-- Opening Marker --

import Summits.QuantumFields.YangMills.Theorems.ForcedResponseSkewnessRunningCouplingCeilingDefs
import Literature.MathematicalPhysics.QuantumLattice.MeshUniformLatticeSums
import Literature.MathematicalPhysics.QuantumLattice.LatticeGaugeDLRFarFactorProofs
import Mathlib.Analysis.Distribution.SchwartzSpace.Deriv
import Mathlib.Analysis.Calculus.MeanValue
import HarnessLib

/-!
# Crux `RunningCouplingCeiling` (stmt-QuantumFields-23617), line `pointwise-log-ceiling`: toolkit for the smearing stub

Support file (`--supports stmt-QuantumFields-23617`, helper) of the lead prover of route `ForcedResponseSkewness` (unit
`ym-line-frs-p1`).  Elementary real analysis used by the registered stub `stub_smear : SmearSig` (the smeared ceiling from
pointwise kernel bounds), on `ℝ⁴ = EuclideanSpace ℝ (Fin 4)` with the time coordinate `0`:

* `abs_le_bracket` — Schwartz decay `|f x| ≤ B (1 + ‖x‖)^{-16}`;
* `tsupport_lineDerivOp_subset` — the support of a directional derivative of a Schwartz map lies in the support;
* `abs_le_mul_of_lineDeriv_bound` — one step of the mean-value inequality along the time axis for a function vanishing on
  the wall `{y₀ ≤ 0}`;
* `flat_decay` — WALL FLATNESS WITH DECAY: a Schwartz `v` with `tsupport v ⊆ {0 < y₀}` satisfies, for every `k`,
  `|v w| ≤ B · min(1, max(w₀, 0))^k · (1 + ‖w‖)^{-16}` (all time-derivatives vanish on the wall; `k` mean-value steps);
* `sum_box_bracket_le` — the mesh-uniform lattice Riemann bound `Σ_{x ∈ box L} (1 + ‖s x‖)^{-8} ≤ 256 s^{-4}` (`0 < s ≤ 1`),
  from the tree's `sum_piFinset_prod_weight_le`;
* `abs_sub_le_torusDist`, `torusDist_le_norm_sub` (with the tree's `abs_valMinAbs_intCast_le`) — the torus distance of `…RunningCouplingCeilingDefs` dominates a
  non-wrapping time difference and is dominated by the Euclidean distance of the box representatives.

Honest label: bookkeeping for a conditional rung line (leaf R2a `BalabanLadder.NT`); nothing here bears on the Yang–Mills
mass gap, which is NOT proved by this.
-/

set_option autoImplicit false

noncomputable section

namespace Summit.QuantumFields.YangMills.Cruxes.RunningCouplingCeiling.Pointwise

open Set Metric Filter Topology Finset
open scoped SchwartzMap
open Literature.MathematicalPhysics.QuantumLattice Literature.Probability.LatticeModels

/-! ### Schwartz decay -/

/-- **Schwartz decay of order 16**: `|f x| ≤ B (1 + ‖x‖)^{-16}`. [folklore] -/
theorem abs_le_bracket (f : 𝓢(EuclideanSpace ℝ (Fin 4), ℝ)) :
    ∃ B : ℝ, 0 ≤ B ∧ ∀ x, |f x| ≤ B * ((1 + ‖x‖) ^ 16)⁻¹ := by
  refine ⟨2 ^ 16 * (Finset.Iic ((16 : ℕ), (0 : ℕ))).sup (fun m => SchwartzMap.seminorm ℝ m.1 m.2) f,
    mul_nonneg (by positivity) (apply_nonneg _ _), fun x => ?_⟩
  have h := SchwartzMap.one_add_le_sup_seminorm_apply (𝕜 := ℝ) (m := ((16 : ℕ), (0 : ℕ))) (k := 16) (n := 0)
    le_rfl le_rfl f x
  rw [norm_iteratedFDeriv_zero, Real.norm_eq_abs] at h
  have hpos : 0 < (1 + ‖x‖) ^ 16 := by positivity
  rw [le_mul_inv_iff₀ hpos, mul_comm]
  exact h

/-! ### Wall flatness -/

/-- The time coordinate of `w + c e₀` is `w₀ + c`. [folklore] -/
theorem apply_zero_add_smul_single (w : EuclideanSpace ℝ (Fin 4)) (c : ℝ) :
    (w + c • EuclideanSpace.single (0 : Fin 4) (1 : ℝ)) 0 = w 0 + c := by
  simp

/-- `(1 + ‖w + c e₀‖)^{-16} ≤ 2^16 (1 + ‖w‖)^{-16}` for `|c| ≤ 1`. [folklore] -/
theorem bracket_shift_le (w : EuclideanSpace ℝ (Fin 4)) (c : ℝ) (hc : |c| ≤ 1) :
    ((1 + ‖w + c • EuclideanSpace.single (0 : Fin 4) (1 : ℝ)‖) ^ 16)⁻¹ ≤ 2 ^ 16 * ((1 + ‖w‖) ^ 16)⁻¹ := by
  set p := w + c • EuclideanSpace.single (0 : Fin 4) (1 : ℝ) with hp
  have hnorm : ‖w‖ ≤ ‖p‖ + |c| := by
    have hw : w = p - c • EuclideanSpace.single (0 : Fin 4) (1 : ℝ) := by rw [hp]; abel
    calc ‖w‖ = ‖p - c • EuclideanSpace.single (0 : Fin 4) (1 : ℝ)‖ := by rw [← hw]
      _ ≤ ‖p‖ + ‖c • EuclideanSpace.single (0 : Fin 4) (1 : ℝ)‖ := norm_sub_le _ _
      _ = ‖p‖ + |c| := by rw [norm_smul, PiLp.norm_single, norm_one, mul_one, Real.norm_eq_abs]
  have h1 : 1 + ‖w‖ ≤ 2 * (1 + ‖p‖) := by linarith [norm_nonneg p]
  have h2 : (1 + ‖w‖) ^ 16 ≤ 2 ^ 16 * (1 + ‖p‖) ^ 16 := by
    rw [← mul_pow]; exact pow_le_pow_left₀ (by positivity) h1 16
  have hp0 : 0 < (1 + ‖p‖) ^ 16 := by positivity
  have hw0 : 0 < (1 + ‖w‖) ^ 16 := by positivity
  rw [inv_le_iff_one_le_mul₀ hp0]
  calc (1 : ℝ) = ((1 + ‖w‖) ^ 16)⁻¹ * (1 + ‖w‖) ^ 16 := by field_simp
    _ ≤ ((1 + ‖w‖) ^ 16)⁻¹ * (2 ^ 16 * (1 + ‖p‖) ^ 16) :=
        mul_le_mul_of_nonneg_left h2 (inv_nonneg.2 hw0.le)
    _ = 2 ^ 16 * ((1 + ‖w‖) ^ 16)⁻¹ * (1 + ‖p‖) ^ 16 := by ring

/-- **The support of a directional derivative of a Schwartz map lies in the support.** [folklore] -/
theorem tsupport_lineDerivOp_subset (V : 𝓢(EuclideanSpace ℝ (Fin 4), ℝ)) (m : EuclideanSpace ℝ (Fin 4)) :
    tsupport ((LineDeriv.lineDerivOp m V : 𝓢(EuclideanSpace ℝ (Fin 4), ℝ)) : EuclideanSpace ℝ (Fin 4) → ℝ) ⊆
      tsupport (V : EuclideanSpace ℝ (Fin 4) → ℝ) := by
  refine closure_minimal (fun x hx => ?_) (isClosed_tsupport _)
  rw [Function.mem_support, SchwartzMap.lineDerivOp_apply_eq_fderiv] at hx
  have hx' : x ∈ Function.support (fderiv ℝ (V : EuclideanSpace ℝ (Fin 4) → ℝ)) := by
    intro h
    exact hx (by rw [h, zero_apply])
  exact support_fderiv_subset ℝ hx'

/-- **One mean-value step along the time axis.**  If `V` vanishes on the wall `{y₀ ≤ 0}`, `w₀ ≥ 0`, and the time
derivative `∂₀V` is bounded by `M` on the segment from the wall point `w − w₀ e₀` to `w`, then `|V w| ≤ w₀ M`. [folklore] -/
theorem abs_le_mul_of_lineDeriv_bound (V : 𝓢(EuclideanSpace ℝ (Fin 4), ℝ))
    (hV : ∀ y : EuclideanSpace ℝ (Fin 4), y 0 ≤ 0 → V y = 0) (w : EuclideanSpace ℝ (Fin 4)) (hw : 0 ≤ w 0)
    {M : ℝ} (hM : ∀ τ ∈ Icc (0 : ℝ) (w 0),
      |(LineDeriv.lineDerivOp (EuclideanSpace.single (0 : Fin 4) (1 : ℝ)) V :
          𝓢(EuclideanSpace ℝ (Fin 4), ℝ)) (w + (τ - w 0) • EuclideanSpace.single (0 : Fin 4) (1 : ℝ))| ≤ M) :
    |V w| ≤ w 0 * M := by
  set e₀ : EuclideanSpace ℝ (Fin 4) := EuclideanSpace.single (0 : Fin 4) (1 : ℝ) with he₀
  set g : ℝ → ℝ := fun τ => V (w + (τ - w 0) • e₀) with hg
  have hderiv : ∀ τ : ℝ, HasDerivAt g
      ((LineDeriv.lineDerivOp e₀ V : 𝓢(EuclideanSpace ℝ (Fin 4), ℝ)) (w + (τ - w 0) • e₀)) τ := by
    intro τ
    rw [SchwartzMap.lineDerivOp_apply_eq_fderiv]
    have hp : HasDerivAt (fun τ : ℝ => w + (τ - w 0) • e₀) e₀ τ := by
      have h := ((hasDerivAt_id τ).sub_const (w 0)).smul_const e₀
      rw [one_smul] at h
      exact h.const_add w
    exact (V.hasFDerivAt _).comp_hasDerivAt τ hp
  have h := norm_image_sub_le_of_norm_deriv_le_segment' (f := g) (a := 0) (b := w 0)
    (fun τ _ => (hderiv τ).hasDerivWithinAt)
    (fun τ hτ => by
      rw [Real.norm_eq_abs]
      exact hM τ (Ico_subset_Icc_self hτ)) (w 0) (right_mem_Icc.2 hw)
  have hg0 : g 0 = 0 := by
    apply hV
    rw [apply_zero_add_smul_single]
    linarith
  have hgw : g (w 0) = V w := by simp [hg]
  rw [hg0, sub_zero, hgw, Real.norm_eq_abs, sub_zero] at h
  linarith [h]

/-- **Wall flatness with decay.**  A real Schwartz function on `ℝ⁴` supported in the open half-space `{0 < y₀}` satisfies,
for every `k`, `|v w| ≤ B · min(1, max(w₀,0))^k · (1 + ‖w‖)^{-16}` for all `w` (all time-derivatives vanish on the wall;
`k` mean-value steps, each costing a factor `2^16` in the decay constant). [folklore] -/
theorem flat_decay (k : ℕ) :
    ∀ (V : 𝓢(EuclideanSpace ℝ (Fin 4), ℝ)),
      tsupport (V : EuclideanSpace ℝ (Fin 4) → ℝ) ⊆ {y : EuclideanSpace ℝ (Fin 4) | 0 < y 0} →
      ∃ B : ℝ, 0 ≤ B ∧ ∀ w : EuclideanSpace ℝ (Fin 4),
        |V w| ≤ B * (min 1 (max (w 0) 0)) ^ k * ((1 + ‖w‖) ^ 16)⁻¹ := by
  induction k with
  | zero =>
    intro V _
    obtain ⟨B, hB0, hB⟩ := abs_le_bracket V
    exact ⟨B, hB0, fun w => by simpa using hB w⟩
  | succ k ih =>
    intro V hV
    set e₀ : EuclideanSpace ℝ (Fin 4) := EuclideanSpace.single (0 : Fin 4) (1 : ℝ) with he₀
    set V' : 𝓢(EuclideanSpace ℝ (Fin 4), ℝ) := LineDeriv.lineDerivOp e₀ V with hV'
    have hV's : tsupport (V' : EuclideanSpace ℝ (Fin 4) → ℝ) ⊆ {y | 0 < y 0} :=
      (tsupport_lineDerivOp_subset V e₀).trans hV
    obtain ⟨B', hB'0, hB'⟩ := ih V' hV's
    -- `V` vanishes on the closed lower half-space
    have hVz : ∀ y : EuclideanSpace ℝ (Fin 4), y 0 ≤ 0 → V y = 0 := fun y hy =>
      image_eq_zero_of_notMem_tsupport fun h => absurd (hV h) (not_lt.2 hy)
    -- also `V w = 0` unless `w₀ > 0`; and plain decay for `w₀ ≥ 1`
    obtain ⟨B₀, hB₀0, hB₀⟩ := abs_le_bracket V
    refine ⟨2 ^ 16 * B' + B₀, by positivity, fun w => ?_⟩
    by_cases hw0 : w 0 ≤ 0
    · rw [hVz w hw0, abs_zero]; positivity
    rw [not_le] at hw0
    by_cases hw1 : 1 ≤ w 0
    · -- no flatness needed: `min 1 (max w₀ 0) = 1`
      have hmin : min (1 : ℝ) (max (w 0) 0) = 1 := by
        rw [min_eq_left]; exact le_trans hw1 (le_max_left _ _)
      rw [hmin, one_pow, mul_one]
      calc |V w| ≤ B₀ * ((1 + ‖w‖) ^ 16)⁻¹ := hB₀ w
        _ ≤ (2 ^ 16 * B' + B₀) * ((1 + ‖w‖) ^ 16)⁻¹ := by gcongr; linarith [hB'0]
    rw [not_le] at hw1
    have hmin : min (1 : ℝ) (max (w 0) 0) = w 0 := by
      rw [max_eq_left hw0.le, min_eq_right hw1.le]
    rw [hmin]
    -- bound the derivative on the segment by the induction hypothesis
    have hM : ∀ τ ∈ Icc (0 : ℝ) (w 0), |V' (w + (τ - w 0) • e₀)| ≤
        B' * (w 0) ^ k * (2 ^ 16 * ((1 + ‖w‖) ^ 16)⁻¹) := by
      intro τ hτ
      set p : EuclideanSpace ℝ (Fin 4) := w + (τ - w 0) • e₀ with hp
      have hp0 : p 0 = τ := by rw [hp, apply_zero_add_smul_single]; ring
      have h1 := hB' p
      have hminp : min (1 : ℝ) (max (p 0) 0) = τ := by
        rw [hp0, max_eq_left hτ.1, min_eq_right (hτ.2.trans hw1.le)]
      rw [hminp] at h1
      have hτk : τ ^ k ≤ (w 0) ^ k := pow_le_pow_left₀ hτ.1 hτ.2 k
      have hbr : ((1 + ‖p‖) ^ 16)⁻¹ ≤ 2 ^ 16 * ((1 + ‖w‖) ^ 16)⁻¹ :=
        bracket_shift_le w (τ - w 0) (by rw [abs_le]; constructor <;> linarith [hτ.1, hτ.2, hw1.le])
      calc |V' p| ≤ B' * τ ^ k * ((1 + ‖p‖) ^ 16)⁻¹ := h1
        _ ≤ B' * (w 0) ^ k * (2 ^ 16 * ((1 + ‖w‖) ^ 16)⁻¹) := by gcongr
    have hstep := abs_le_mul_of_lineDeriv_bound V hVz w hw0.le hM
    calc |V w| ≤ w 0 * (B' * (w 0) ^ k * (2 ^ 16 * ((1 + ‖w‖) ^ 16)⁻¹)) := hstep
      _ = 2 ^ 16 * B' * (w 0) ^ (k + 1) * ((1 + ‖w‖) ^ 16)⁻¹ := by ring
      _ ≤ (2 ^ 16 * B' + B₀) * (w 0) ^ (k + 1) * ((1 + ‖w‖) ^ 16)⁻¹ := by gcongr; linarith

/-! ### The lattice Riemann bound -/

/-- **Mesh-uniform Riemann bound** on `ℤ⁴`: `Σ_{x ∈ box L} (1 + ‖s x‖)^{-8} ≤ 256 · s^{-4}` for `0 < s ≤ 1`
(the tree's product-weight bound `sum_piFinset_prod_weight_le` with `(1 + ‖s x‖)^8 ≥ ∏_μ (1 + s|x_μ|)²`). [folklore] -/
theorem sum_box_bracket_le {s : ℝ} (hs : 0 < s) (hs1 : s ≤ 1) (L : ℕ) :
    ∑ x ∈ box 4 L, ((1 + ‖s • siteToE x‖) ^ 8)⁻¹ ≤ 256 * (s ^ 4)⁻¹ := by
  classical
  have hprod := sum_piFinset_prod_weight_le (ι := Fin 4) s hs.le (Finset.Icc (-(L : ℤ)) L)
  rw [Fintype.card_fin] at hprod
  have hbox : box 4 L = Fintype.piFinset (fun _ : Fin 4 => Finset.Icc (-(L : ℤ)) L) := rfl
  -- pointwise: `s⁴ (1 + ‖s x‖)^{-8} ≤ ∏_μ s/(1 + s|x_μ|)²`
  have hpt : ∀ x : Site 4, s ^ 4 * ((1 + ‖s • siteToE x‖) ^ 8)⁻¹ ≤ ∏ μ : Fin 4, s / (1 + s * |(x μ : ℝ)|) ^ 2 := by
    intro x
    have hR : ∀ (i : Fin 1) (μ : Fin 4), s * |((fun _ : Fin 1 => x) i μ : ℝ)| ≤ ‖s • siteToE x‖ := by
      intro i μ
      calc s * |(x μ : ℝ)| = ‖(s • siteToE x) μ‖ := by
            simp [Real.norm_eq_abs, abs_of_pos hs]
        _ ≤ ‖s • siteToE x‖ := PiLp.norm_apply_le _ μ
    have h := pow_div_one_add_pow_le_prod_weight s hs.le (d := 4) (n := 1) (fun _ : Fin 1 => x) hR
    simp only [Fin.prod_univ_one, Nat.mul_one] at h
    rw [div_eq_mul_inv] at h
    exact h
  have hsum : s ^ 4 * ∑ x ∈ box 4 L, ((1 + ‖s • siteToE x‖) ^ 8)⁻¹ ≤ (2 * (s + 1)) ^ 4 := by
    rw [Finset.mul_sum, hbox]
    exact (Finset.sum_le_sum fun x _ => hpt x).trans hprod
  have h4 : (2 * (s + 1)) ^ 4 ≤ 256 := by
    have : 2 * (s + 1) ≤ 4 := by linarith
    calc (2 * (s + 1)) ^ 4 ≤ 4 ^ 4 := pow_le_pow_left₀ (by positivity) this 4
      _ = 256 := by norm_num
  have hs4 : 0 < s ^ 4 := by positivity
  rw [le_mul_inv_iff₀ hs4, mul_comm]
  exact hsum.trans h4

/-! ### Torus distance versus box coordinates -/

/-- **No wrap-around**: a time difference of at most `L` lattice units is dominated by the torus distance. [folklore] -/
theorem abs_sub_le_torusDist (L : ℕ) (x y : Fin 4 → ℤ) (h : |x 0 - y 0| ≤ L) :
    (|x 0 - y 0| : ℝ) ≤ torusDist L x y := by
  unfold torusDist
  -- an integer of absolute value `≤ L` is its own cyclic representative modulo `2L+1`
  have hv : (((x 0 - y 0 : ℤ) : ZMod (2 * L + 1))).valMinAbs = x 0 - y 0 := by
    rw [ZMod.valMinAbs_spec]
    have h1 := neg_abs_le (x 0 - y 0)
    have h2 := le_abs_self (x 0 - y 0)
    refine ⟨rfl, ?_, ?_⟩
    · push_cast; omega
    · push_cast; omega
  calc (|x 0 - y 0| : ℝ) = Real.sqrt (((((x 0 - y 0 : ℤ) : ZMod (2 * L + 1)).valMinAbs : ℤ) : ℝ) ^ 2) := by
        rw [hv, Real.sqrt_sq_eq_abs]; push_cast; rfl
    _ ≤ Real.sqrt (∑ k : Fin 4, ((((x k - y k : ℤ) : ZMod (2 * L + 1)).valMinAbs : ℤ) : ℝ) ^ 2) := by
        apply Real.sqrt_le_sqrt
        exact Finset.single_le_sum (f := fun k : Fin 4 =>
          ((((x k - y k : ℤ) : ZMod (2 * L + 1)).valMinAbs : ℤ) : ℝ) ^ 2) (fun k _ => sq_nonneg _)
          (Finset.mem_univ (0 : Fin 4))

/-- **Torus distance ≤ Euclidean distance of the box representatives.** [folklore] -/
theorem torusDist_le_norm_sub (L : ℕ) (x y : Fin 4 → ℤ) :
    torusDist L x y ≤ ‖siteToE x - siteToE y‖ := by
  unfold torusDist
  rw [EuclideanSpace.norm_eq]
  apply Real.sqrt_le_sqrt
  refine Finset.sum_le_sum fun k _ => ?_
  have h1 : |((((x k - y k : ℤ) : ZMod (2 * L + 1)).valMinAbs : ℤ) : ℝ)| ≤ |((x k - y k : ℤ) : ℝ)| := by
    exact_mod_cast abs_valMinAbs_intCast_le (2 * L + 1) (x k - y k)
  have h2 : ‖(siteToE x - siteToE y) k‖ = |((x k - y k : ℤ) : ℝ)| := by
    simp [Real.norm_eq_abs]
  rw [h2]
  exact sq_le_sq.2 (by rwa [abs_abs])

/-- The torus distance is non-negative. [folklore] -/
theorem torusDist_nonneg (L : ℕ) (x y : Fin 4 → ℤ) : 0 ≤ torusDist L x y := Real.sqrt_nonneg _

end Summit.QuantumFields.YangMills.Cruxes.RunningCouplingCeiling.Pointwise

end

-- Closing Marker --

> Activity: In how many lines of the records does the string "YangMills" occur? Answer with the number alone.

> Completed exercise: 3